Superadas las tendencias homicidas, no
siempre es fácil ser un buen anfitrión, porque atender a alguien como es debido
obliga a desplegar un abanico de atenciones. Se puede salir del paso poniendo
la televisión y llamando a Telepizza, pero si los invitados han superado cierta
edad y además madurado lo suficiente puede que no se distraigan jugando a
videojuegos y prefieran que se les dé conversación. Y si han traído una botella
de vino queda feo maridarla con una pizza cuatro estaciones.

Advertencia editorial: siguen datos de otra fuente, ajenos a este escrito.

/-- **No far frequencies**: for a two-shot strategy of `K`-degree `d` and `Q ∈ lowDeg K n D'`
vanishing on its fail set, `L_a(Q) = 0` at every pattern of `farSet n (D' + 2d)`. -/
theorem LfunK_eq_zero_of_vanish (hω : ω ^ 2 + ω + 1 = 0) (h3 : (3 : K) ≠ 0) {c d D' : ℕ}
    {y : Fin (n + 1) → (Fin n → Bool) → Bool} (hdeg : ∀ g, yK K y g ∈ lowDeg K n d)
    (h2 : ∀ u, (univ.filter fun g : Fin (n + 1) => y g u = true).card ≤ 2) {Q : CubeFn K n}
    (hQ : Q ∈ lowDeg K n D') (hvan : ∀ u, ringWinU c y u ≠ true → Q u = 0)
    {a : Fin n → Bool} (ha : a ∈ farSet n (D' + 2 * d)) :
    LfunK ω a Q = 0 := by
  rw [farSet, mem_filter] at ha
  obtain ⟨-, hfar, hfarc⟩ := ha
  -- the structured expansion of `Q`
  set P : (Fin n → Bool) → Prop := fun b => NearPath (D' + 2 * d) b ∨ NearPath (D' + 2 * d) (conj b)
    with hP
  have hmem : Q ∈ chiSpanK ω P := by
    rw [eq_mul_of_vanish hω h2 hvan]
    -- `Q·(2S−3)` has degree `≤ D' + d`
    have hS : shotSum K y ∈ lowDeg K n d := Submodule.sum_mem _ fun g _ => hdeg g
    have hM : (fun u => Q u * (2 * shotSum K y u - 3)) ∈ lowDeg K n (D' + d) := by
      have e : (fun u => Q u * (2 * shotSum K y u - 3)) =
          Q * ((2 : K) • shotSum K y - (3 : K) • (1 : CubeFn K n)) := by
        funext u
        rw [Pi.mul_apply, Pi.sub_apply, Pi.smul_apply, Pi.smul_apply, Pi.one_apply, smul_eq_mul,
          smul_eq_mul, mul_one]
      rw [e]
      exact mul_mem_lowDeg_add hQ (Submodule.sub_mem _ (Submodule.smul_mem _ _ hS)
        (Submodule.smul_mem _ _ (one_mem_lowDeg d)))
    -- expand `R`
    have e : (fun u => Q u * (2 * shotSum K y u - 3) * charSum ω c y u) =
        ∑ g : Fin (n + 1), ((fun u => (Q u * (2 * shotSum K y u - 3)) * yK K y g u * ω ^ (c + g.val) *
            chiK ω (aPat g.val) u) +
          fun u => (Q u * (2 * shotSum K y u - 3)) * yK K y g u * ω ^ (2 * (c + g.val)) *
            chiK ω (conj (aPat g.val)) u) := by
      funext u
      rw [Finset.sum_apply]
      unfold charSum
      rw [Finset.mul_sum]
      refine Finset.sum_congr rfl fun g _ => ?_
      rw [Pi.add_apply, ← chiK_sq hω, pow_add, omega_pow_walkExp_K, mul_pow, ← pow_mul,
        mul_comm 2 (c + g.val)]
      ring
    rw [e]
    refine Submodule.sum_mem _ fun g _ => Submodule.add_mem _ ?_ ?_
    · -- path character term
      have hm : (fun u => Q u * (2 * shotSum K y u - 3) * yK K y g u * ω ^ (c + g.val)) ∈
          lowDeg K n (D' + 2 * d) := by
        have e1 : (fun u => Q u * (2 * shotSum K y u - 3) * yK K y g u * ω ^ (c + g.val)) =
            ω ^ (c + g.val) • ((fun u => Q u * (2 * shotSum K y u - 3)) * yK K y g) := by
          funext u; simp only [Pi.smul_apply, Pi.mul_apply, smul_eq_mul]; ring
        rw [e1, show D' + 2 * d = D' + d + d by ring]
        exact Submodule.smul_mem _ _ (mul_mem_lowDeg_add hM (hdeg g))
      refine chiSpanK_mono (fun b hb => Or.inl ⟨g.val, hb⟩) (lowDeg_mul_chiK_mem hω h3 hm (aPat g.val))
    · -- conjugate path character term
      have hm : (fun u => Q u * (2 * shotSum K y u - 3) * yK K y g u * ω ^ (2 * (c + g.val))) ∈
          lowDeg K n (D' + 2 * d) := by
        have e1 : (fun u => Q u * (2 * shotSum K y u - 3) * yK K y g u * ω ^ (2 * (c + g.val))) =
            ω ^ (2 * (c + g.val)) • ((fun u => Q u * (2 * shotSum K y u - 3)) * yK K y g) := by
          funext u; simp only [Pi.smul_apply, Pi.mul_apply, smul_eq_mul]; ring
        rw [e1, show D' + 2 * d = D' + d + d by ring]
        exact Submodule.smul_mem _ _ (mul_mem_lowDeg_add hM (hdeg g))
      refine chiSpanK_mono (fun b hb => Or.inr ⟨g.val, ?_⟩)
        (lowDeg_mul_chiK_mem hω h3 hm (conj (aPat g.val)))
      rw [← pdist_conj_comm]; exact hb
  refine LfunK_eq_zero_of_mem ω ?_ hmem
  rintro (h | h)
  · exact hfar h
  · exact hfarc h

Naturalmente, puede contratarse un
catering o llamar a un restaurante y encargar un menú para llevar, pero salvo
que uno nade en la abundancia y tampoco decida esa noche prescindir de la
servidumbre, puede ser necesario meterse en la cocina, poner un mantel limpio y
hacerle los honores al vino sacando unas copas, encender la chimenea, si se
tiene y es invierno y los lacayos ya se han retirado a descansar, o, en su
defecto, una vela aromática. Entre los más osados, hay quien se atreve a poner
música, cantar canciones o contar historias. Y todo ello a riesgo de fracasar,
porque no todos los invitados son igual de considerados y algunos no dudan en
cuestionar en voz alta los gustos culinarios de sus anfitriones, poner en
evidencia la falta de brillo de la cubertería y denostar el aroma a vainilla de
las velas aromáticas o la música elegida para amenizar la velada.
Claro que en estos casos siempre queda
la opción final de sazonar el postre con arsénico, hacer picadillo en la cocina
al más joven y consiguientemente más tierno de los huéspedes y servirlo en una
empanada a la noche siguiente sobre una bandeja de plata convenientemente
abrillantada. Y proceder de la misma forma en noches sucesivas hasta que el
último de los huéspedes haya abandonado la casa por propia voluntad o, en el
peor de los casos, se haya convertido en relleno del pastel de carne.